### [What is needed]
The records should be restated exactly from their first line through the line with "RH-FREE corpus literature" in it.

### [Collected data entries]

--- START ---

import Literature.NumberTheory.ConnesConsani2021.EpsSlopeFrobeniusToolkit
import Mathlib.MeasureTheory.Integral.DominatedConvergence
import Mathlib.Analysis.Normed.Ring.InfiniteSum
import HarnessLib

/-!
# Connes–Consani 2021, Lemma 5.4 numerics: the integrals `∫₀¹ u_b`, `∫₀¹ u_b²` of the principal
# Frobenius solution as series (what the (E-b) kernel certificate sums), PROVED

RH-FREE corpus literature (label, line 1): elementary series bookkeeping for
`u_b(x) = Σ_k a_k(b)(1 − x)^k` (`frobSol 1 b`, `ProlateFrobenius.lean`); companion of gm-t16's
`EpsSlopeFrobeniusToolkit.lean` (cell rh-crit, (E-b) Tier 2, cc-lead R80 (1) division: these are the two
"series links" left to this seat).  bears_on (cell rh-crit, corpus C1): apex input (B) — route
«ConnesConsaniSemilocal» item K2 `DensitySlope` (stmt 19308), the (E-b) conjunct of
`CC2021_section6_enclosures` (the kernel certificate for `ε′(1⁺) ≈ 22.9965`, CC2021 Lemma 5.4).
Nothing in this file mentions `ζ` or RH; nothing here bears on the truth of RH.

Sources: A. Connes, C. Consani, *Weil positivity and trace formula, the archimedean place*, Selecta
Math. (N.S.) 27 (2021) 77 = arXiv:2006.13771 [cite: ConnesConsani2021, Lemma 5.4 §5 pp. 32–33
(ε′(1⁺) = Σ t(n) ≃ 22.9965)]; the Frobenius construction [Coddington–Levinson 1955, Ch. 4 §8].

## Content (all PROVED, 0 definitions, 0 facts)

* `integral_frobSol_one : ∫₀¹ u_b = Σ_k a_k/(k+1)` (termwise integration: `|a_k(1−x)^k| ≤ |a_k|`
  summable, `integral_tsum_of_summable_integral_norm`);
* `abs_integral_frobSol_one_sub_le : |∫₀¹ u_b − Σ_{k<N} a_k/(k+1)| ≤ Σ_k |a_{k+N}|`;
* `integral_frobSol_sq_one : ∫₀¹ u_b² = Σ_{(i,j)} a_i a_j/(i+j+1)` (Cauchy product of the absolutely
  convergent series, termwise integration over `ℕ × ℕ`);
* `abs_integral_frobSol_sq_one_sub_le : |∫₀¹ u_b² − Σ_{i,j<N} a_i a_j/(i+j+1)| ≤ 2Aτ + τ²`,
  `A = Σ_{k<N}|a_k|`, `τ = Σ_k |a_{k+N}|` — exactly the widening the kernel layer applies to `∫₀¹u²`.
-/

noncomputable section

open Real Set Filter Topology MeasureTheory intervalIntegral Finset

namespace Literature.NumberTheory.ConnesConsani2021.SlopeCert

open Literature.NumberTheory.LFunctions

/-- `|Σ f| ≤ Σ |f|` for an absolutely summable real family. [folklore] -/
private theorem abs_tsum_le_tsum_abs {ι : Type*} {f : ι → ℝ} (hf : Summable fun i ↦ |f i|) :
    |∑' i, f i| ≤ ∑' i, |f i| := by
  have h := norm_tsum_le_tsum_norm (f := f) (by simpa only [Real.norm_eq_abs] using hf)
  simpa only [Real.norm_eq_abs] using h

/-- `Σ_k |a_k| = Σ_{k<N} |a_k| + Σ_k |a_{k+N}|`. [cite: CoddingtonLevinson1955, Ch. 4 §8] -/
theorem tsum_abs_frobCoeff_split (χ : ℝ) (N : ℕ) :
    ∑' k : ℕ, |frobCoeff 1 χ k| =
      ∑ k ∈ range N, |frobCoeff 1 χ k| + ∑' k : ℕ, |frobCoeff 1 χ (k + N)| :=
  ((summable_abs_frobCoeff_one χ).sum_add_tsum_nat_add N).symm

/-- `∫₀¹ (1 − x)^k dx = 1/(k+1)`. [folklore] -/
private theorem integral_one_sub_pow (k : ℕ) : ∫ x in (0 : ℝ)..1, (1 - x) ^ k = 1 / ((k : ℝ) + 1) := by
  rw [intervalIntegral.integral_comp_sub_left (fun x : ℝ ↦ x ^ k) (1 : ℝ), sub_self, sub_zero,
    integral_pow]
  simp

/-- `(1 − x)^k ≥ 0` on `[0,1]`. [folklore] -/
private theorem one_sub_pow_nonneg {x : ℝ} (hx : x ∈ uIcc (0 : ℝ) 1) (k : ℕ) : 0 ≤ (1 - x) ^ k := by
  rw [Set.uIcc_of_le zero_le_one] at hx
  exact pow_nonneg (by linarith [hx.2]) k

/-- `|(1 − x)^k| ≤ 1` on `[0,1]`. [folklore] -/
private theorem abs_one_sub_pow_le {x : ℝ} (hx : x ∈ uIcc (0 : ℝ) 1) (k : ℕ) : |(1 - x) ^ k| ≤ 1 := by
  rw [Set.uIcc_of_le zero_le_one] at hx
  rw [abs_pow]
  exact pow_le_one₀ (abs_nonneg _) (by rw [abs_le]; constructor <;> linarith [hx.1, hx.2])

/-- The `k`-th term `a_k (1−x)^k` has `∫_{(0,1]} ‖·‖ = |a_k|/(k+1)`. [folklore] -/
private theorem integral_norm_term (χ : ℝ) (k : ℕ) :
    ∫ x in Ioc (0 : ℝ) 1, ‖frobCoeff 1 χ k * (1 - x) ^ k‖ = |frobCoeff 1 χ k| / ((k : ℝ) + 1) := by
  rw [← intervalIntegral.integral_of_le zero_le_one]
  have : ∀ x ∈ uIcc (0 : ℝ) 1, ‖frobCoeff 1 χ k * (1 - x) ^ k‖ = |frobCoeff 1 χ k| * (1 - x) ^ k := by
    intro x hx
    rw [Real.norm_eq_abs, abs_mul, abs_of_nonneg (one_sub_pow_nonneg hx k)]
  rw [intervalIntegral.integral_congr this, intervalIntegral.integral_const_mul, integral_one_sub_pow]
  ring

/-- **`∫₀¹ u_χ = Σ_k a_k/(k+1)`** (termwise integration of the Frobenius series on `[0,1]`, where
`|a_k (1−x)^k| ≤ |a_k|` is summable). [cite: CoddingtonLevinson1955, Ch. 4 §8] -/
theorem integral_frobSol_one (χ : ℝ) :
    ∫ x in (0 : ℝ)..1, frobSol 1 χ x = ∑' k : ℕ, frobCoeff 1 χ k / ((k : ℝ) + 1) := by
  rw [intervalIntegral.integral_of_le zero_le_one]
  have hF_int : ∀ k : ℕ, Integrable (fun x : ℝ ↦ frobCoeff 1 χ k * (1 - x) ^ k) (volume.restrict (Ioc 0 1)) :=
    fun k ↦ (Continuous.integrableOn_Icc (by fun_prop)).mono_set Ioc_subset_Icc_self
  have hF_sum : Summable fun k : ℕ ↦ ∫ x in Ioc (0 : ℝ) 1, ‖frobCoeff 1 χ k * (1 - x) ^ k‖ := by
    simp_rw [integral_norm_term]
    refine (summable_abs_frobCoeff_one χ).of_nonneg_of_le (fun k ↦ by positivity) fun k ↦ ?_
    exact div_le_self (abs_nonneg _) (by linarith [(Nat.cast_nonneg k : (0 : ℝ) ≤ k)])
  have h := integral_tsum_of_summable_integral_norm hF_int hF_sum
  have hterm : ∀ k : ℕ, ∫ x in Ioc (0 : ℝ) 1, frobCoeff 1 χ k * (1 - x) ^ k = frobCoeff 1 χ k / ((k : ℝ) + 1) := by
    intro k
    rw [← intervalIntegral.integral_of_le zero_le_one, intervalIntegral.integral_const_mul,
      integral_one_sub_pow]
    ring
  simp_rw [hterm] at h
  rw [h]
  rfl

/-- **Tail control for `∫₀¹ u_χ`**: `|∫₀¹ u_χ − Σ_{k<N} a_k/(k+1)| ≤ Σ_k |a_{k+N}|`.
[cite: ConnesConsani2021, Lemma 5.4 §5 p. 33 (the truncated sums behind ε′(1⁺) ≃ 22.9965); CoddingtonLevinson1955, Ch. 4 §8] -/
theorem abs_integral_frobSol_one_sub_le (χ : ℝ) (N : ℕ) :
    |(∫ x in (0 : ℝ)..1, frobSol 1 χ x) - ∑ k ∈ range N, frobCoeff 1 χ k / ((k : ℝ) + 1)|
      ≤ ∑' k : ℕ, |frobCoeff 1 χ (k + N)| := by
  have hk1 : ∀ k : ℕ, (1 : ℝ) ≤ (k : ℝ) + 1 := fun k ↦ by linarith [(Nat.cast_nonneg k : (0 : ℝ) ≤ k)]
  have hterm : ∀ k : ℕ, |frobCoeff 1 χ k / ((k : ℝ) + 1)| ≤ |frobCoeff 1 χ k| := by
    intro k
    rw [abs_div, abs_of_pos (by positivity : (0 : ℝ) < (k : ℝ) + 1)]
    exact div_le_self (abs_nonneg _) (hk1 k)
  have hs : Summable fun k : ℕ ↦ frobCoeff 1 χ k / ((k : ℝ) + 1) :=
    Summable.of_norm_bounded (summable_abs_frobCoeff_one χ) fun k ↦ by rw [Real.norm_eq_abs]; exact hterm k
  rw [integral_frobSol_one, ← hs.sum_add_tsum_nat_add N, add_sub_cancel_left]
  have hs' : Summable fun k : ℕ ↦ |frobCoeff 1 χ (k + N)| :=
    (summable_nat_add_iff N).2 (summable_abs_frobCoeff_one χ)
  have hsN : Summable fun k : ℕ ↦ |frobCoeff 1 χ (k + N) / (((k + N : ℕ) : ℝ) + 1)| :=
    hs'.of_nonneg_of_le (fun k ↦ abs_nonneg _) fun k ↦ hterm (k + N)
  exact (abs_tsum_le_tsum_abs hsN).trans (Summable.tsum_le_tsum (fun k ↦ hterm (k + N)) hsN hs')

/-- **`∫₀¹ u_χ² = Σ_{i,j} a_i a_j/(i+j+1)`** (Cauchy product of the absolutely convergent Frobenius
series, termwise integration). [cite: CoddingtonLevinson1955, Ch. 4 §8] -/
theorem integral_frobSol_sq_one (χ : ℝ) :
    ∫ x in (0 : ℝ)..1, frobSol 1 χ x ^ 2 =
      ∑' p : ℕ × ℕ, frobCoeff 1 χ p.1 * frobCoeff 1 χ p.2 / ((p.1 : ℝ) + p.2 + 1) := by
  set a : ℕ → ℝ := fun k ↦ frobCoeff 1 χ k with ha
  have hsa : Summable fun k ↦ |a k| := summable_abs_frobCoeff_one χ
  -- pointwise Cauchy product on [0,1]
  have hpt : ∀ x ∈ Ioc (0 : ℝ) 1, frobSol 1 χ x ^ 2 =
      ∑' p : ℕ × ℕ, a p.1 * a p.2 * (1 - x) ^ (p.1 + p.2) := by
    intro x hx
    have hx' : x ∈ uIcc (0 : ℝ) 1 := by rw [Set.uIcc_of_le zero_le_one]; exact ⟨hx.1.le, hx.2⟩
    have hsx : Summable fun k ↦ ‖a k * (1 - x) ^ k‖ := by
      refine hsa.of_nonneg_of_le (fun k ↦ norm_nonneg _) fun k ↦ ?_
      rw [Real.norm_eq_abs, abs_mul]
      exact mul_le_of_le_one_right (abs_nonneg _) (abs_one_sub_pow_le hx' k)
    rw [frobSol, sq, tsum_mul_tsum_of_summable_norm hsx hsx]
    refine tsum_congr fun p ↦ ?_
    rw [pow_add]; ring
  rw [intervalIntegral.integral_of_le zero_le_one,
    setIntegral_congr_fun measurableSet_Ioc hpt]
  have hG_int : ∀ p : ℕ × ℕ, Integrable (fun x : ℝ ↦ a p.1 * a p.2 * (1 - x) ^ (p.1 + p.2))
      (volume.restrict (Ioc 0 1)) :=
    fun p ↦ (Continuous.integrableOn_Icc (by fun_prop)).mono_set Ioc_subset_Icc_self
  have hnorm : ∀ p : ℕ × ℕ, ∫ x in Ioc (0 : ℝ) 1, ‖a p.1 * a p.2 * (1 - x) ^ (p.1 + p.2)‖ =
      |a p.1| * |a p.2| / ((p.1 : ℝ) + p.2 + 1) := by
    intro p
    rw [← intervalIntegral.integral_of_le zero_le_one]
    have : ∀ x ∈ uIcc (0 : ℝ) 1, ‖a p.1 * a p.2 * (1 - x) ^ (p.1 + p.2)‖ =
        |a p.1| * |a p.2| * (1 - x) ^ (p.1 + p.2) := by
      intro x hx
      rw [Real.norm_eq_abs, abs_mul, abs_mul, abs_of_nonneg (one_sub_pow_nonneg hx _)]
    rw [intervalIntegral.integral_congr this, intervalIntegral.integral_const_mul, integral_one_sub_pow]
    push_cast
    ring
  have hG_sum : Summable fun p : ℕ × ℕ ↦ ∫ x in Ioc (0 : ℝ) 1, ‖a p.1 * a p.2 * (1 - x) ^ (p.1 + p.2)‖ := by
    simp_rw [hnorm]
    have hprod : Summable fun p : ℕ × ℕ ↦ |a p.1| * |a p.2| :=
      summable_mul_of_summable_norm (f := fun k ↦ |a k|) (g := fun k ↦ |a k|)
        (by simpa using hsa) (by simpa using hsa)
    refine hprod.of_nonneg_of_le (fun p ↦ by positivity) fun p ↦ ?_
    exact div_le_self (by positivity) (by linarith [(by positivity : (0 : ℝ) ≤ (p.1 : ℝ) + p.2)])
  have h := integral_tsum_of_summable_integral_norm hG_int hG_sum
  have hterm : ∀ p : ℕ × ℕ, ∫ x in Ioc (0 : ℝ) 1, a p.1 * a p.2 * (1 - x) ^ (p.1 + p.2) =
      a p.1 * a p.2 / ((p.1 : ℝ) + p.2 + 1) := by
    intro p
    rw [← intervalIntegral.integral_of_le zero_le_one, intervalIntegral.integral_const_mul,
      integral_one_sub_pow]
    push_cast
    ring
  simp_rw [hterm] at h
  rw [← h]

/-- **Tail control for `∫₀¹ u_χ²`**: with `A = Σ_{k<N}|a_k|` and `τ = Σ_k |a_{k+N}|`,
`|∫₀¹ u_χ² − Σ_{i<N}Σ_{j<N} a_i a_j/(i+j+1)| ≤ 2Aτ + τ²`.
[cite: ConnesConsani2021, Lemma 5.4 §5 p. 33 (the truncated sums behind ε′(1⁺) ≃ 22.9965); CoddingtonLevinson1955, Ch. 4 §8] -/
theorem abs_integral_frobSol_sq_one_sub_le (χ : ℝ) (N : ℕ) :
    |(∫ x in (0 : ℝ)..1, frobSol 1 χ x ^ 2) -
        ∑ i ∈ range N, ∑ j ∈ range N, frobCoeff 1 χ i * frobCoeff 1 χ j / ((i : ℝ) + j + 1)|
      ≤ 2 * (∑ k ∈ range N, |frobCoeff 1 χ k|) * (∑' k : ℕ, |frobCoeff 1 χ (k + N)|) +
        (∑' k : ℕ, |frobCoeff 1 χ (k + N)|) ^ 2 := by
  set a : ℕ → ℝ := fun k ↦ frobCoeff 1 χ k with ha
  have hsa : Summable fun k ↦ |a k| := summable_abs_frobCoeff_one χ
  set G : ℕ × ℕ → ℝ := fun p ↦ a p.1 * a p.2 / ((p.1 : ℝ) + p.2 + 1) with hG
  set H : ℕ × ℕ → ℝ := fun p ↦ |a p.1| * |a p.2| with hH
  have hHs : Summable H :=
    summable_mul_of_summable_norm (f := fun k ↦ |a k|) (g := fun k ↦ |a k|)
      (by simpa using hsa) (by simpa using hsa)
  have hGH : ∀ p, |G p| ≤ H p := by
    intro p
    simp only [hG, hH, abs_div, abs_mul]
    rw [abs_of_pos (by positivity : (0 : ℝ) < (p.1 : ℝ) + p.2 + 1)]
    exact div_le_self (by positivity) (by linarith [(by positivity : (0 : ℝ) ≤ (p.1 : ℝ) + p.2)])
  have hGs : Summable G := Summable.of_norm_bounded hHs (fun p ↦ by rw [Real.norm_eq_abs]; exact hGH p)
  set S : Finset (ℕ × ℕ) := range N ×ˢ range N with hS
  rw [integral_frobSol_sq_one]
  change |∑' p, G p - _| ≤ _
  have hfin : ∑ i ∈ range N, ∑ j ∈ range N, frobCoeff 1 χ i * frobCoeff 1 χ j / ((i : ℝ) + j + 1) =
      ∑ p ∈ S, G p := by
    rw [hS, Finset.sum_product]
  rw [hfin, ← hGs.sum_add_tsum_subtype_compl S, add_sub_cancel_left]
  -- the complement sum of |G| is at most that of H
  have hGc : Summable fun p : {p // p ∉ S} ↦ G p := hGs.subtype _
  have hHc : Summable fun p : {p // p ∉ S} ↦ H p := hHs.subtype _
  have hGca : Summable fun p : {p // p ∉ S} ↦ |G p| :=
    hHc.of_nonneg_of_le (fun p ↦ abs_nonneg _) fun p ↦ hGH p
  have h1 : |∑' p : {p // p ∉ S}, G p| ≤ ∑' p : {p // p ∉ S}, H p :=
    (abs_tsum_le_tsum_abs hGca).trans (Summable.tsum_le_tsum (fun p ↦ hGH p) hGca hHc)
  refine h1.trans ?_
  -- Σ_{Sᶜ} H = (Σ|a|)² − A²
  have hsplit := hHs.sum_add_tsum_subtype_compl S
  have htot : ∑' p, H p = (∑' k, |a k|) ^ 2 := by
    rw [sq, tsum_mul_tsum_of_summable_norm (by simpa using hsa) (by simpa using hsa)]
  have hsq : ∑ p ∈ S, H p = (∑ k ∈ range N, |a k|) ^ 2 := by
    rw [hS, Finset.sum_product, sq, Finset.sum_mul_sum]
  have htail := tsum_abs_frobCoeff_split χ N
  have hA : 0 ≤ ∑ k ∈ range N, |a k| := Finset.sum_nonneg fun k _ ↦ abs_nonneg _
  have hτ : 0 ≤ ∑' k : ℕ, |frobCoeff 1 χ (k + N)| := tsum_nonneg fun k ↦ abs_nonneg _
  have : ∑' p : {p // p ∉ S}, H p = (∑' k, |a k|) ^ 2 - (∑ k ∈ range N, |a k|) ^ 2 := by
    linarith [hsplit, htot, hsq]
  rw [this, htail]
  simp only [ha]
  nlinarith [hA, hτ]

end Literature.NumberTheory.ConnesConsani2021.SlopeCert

--- END ---

### [Solved exercise]
import Literature.NumberTheory.ConnesConsani2021.EpsSlopeFrobeniusToolkit
import Mathlib.MeasureTheory.Integral.DominatedConvergence
import Mathlib.Analysis.Normed.Ring.InfiniteSum
import HarnessLib

/-!
# Connes–Consani 2021, Lemma 5.4 numerics: the integrals `∫₀¹ u_b`, `∫₀¹ u_b²` of the principal
# Frobenius solution as series (what the (E-b) kernel certificate sums), PROVED

RH-FREE corpus literature (label, line 1): elementary series bookkeeping for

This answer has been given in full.